The Product Manager claims the Program Backlog and is answerable for focusing on it dependent on market real factors and different elements. There are additionally Starter Stories for every one of the main 10 elements, which assist groups with getting everything rolling on their PI plans.
PI Gear up
Everyone on the Agile Release Train is expected to attend the PI Planning. Remote participation is required if some team members are out of town. The PI Planning meeting is split into two days of sessions.
The Release Train Engineer hosts the PI Planning meeting (RTE, also called the Scrum Master of the Agile Release Train). In the first PI Planning session, the RTE presents the Vision and Top 10 Features. Then each team goes into their breakout to estimate their velocity for the first two iterations, if not all five. The teams size the Features and Starter Stories. End-of-day meetings with Business Owners, System Architects, and other stakeholders help clarify and highlight understanding.
On the second day, the teams break out again to refine their backlogs. The Business Owners assign a Business Value score to each of the Team Objectives. The Business Value score ranges from 1 to 10. (10 for the highest Business Value, 1 for the lowest). A Business Value score can be shared between objectives.
Then each team member presents their plan to the group. The plan identifies risks, predicts dependencies, and lists agreed-upon objectives and their Business Value. After each team has finished presenting, an aggregated list of team objectives and program risks is compiled.
The team addresses each risk using the ROAM (Resolved, Owned, Accepted, Mitigated) method. Finally, each team is given a confidence score (between 1 and 5) based on their confidence in achieving the various goals. If a team scores less than 3, they must express their concerns to the entire group. The worry may add to the list of risks, necessitate re-planning, or be informative. The teams revise their plans as needed until they are confident.
PI Planning Outputs
- A list of Team Objectives with Business Value, where objectives are business summaries of what each team expects to deliver in the upcoming PI.
- There are also Stretch Objectives that each team can choose from if they finish their work and have some velocity left.
- The team goals are combined and refined to form the overall Program PI Business Value Goals.

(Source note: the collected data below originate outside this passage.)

import Mathlib
import HarnessLib
import Literature.Analysis.FunctionSpaces.HolderAlgebra
import Literature.Analysis.FluidPDE.VectorCalculus
import Literature.Analysis.FluidPDE.PoincareHomotopyOperatorL2

/-!
# Crux `IsobarTomography.BlobRiccatiClosure` (stmt-NavierStokesRegularity-11740), line
# `type-i-apex-liouville` — Hölder-`½` bookkeeping for the localised vorticity

Helper file (theorems only) `--supports` the item (registered stub `stub_holderHalfTools`). The
div–curl tomography of the velocity gradient behind the apex scale floor feeds the vorticity
`f = curl (χ W) = χ ω + ∇χ × W` of a localised field to the tree's Biot–Savart gradient estimate
(`exists_norm_fderiv_biotSavart_le`, exponent `γ = ½`), which needs `HolderWith C (1/2) f`; the
constant is assembled from four elementary rules (Majda–Bertozzi, *Vorticity and Incompressible
Flow* (2002), §4.1.1, Lemma 4.1, the "calculus inequalities" (4.16)):

* interpolation — a field bounded by `P` with Lipschitz constant `L` is `½`-Hölder with constant
  `√(2PL)` (`‖f x − f y‖ ≤ min (2P, L d) ≤ √(2P · L d)`), for vector and scalar fields;
* products `χ • g` and `a × b` of bounded `½`-Hölder factors (the tree's bilinear rule
  `FunctionSpaces.holderWith_clm_apply₂` through `ContinuousLinearMap.lsmul` and `crossCLM`,
  `‖lsmul‖ ≤ 1`, `‖crossCLM‖ ≤ 1` by `norm_cross_le`);
* sums (Mathlib's `HolderWith.add`).
-/

noncomputable section

open scoped NNReal

-- the summit and its single sub-problem share the name (CONVENTIONS §1), as in every Theorems file
set_option linter.dupNamespace false

namespace Summit.NavierStokesRegularity.NavierStokesRegularity.Theorems.BlobRiccatiClosure.TypeIApexLiouville

open Literature.Analysis Literature.Analysis.FluidPDE Literature.Analysis.FunctionSpaces

/-- **Interpolation between a sup bound and a Lipschitz bound**: a map with `‖f‖ ≤ P` and
Lipschitz constant `L` is `½`-Hölder with constant `√(2PL)`
(`dist (f x) (f y)² ≤ (2P) (L dist x y)`). [folklore] -/
theorem holderWith_half_of_norm_le_of_lipschitzWith {X Y : Type*} [PseudoMetricSpace X]
    [SeminormedAddCommGroup Y] {f : X → Y} {P L : ℝ≥0} (hP : ∀ x, ‖f x‖ ≤ P)
    (hL : LipschitzWith L f) : HolderWith (NNReal.sqrt (2 * P * L)) (1 / 2) f := by
  refine holderWith_of_dist_le fun x y => ?_
  have hexp : ((1 / 2 : ℝ≥0) : ℝ) = 1 / 2 := by norm_num
  have h1 : dist (f x) (f y) ≤ 2 * P := by
    rw [dist_eq_norm, two_mul]
    exact (norm_sub_le _ _).trans (add_le_add (hP x) (hP y))
  have h2 : dist (f x) (f y) ≤ L * dist x y := hL.dist_le_mul x y
  have h3 : dist (f x) (f y) ^ 2 ≤ 2 * P * L * dist x y := by
    rw [sq, mul_assoc]
    exact mul_le_mul h1 h2 dist_nonneg (by positivity)
  calc dist (f x) (f y) ≤ Real.sqrt (2 * P * L * dist x y) := Real.le_sqrt_of_sq_le h3
    _ = (NNReal.sqrt (2 * P * L) : ℝ) * dist x y ^ ((1 / 2 : ℝ≥0) : ℝ) := by
        rw [Real.sqrt_mul (by positivity), hexp, Real.sqrt_eq_rpow (dist x y)]
        push_cast
        ring

/-- The scalar-multiplication bilinear map `lsmul ℝ ℝ : ℝ →L E →L E` has operator norm `≤ 1`
(Mathlib's `ContinuousLinearMap.opNNNorm_lsmul_le`, restated in `ℝ≥0`). [folklore] -/
theorem nnnorm_lsmul_real_le_one {F : Type*} [NormedAddCommGroup F] [NormedSpace ℝ F] :
    ‖(ContinuousLinearMap.lsmul ℝ ℝ : ℝ →L[ℝ] F →L[ℝ] F)‖₊ ≤ 1 :=
  ContinuousLinearMap.opNNNorm_lsmul_le

/-- **Product rule `χ • g` for bounded `½`-Hölder factors** (Majda–Bertozzi (4.16) through
`lsmul`): `|χ| ≤ 1`, `χ` `½`-Hölder with constant `Cχ`, `‖g‖ ≤ P`, `g` `½`-Hölder with
constant `Cg` give `χ • g` `½`-Hölder with constant `Cg + P Cχ`
(`χ x • g x − χ y • g y = χ x • (g x − g y) + (χ x − χ y) • g y`). [folklore] -/
theorem holderWith_half_smul_of_norm_le {X F : Type*} [PseudoMetricSpace X]
    [NormedAddCommGroup F] [NormedSpace ℝ F] {χ : X → ℝ} {g : X → F} {Cχ Cg P : ℝ≥0}
    (hχ1 : ∀ x, ‖χ x‖ ≤ 1) (hχ : HolderWith Cχ (1 / 2) χ) (hgP : ∀ x, ‖g x‖ ≤ P)
    (hg : HolderWith Cg (1 / 2) g) : HolderWith (Cg + P * Cχ) (1 / 2) (fun y => χ y • g y) := by
  have h := holderWith_clm_apply₂ (ContinuousLinearMap.lsmul ℝ ℝ) hχ hg (Mf := 1)
    (fun x => (hχ1 x).trans_eq NNReal.coe_one.symm) hgP
  simp only [ContinuousLinearMap.lsmul_apply] at h
  refine h.mono ?_
  calc ‖(ContinuousLinearMap.lsmul ℝ ℝ : ℝ →L[ℝ] F →L[ℝ] F)‖₊ * (1 * Cg + Cχ * P)
      ≤ 1 * (1 * Cg + Cχ * P) := mul_le_mul_of_nonneg_right nnnorm_lsmul_real_le_one (by positivity)
    _ = Cg + P * Cχ := by ring

/-- The cross product `crossCLM : ℝ³ →L ℝ³ →L ℝ³` has operator norm `≤ 1`
(`‖a × b‖ ≤ ‖a‖ ‖b‖`, `norm_cross_le`). [folklore] -/
theorem nnnorm_crossCLM_le_one : ‖crossCLM‖₊ ≤ 1 := by
  rw [← NNReal.coe_le_coe, coe_nnnorm, NNReal.coe_one]
  refine ContinuousLinearMap.opNorm_le_bound₂ crossCLM zero_le_one fun a b => ?_
  rw [one_mul, crossCLM_apply]
  exact norm_cross_le a b

/-- **Product rule `a × b` for bounded `½`-Hölder fields on `ℝ³`** (Majda–Bertozzi (4.16)
through `crossCLM`): `‖a‖ ≤ Pa`, `a` `½`-Hölder with constant `Ca`, `‖b‖ ≤ Pb`, `b` `½`-Hölder
with constant `Cb` give `a × b` `½`-Hölder with constant `Pa Cb + Pb Ca`
(`a x × b x − a y × b y = a x × (b x − b y) + (a x − a y) × b y`). [folklore] -/
theorem holderWith_half_cross_of_norm_le {X : Type*} [PseudoMetricSpace X]
    {a b : X → EuclideanSpace ℝ (Fin 3)} {Ca Cb Pa Pb : ℝ≥0}
    (haP : ∀ x, ‖a x‖ ≤ Pa) (ha : HolderWith Ca (1 / 2) a) (hbP : ∀ x, ‖b x‖ ≤ Pb)
    (hb : HolderWith Cb (1 / 2) b) :
    HolderWith (Pa * Cb + Pb * Ca) (1 / 2) (fun y => cross (a y) (b y)) := by
  have h := holderWith_clm_apply₂ crossCLM ha hb haP hbP
  simp only [crossCLM_apply] at h
  refine h.mono ?_
  calc ‖crossCLM‖₊ * (Pa * Cb + Ca * Pb)
      ≤ 1 * (Pa * Cb + Ca * Pb) := mul_le_mul_of_nonneg_right nnnorm_crossCLM_le_one (by positivity)
    _ = Pa * Cb + Pb * Ca := by ring

/-- **Sum rule** for `½`-Hölder fields (Mathlib's `HolderWith.add`, pointwise form). [folklore] -/
theorem holderWith_half_add {X Y : Type*} [PseudoMetricSpace X] [SeminormedAddCommGroup Y]
    {f g : X → Y} {Cf Cg : ℝ≥0} (hf : HolderWith Cf (1 / 2) f) (hg : HolderWith Cg (1 / 2) g) :
    HolderWith (Cf + Cg) (1 / 2) (fun y => f y + g y) :=
  hf.add hg

/-- **Hölder-`½` toolkit for the localised vorticity** (registered stub `stub_holderHalfTools`):
interpolation `√(2PL)` for bounded Lipschitz vector and scalar fields on `ℝ³`, the product rules
for `χ • g` (constant `Cg + P Cχ`) and `a × b` (constant `Pa Cb + Pb Ca`), and the sum rule
(constant `Cf + Cg`) (Majda–Bertozzi, *Vorticity and Incompressible Flow* (2002), §4.1.1,
Lemma 4.1 (4.16)). [folklore] -/
theorem stub_holderHalfTools : (∀ (f : EuclideanSpace ℝ (Fin 3) → EuclideanSpace ℝ (Fin 3)) (P L : ℝ≥0), (∀ x, ‖f x‖ ≤ P) → LipschitzWith L f → HolderWith (NNReal.sqrt (2 * P * L)) (1 / 2) f) ∧ (∀ (g : EuclideanSpace ℝ (Fin 3) → ℝ) (P L : ℝ≥0), (∀ x, ‖g x‖ ≤ P) → LipschitzWith L g → HolderWith (NNReal.sqrt (2 * P * L)) (1 / 2) g) ∧ (∀ (χ : EuclideanSpace ℝ (Fin 3) → ℝ) (g : EuclideanSpace ℝ (Fin 3) → EuclideanSpace ℝ (Fin 3)) (Cχ Cg P : ℝ≥0), (∀ x, ‖χ x‖ ≤ 1) → HolderWith Cχ (1 / 2) χ → (∀ x, ‖g x‖ ≤ P) → HolderWith Cg (1 / 2) g → HolderWith (Cg + P * Cχ) (1 / 2) (fun y => χ y • g y)) ∧ (∀ (a b : EuclideanSpace ℝ (Fin 3) → EuclideanSpace ℝ (Fin 3)) (Ca Cb Pa Pb : ℝ≥0), (∀ x, ‖a x‖ ≤ Pa) → HolderWith Ca (1 / 2) a → (∀ x, ‖b x‖ ≤ Pb) → HolderWith Cb (1 / 2) b → HolderWith (Pa * Cb + Pb * Ca) (1 / 2) (fun y => cross (a y) (b y))) ∧ (∀ (f g : EuclideanSpace ℝ (Fin 3) → EuclideanSpace ℝ (Fin 3)) (Cf Cg : ℝ≥0), HolderWith Cf (1 / 2) f → HolderWith Cg (1 / 2) g → HolderWith (Cf + Cg) (1 / 2) (fun y => f y + g y)) :=
  ⟨fun _ _ _ hP hL => holderWith_half_of_norm_le_of_lipschitzWith hP hL,
    fun _ _ _ hP hL => holderWith_half_of_norm_le_of_lipschitzWith hP hL,
    fun _ _ _ _ _ hχ1 hχ hgP hg => holderWith_half_smul_of_norm_le hχ1 hχ hgP hg,
    fun _ _ _ _ _ _ haP ha hbP hb => holderWith_half_cross_of_norm_le haP ha hbP hb,
    fun _ _ _ _ hf hg => holderWith_half_add hf hg⟩

end Summit.NavierStokesRegularity.NavierStokesRegularity.Theorems.BlobRiccatiClosure.TypeIApexLiouville

end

The Release Train Engineer does this after the PI Planning meeting, not during it.
- We also learn about each team’s velocity for Iteration 1 and 2, as well as the User stories with Size assigned to these iterations.
- The Program Dependency Board shows the Features/Stories, Dependencies, and Milestones of the PI Planning process. Architects and UX designers can help identify these dependencies.
- PI Planning also lists identified risks and how they have been addressed using the ROAM (Resolved, Owned, Accepted, Mitigated) method.
Roles in PI Planning
Below are the key roles and their functions during PI Planning.
- Business Owner – approves Team PI Objectives.
- 10 Most Wanted Features from Product Manager (prioritized)
- RTE – outlines the planning process and outcomes.
- To enable team breakouts and features to story decomposition.
- Agile Teams – for breaking down Features into User Stories, identifying/addressing risks, and giving the crucial confidence vote
- To help identify inter-team dependencies and risks.
The PI Planning meeting is fundamental in bringing the whole ART group together and acquiring a mutual perspective of the work to be finished.
On a more ordinary note, the groups can recognize interdependencies and plan to effectively address them. The groups feel liable for conveying the PI targets they set.
In this way, the PI Planning meeting is now planned for the 5th iteration of the PI, the Innovation and Planning Iteration. It fulfills the longing for a viewpoint that groups want however seldom acquire. It appointed work arranging and control to the groups liable for conveyance.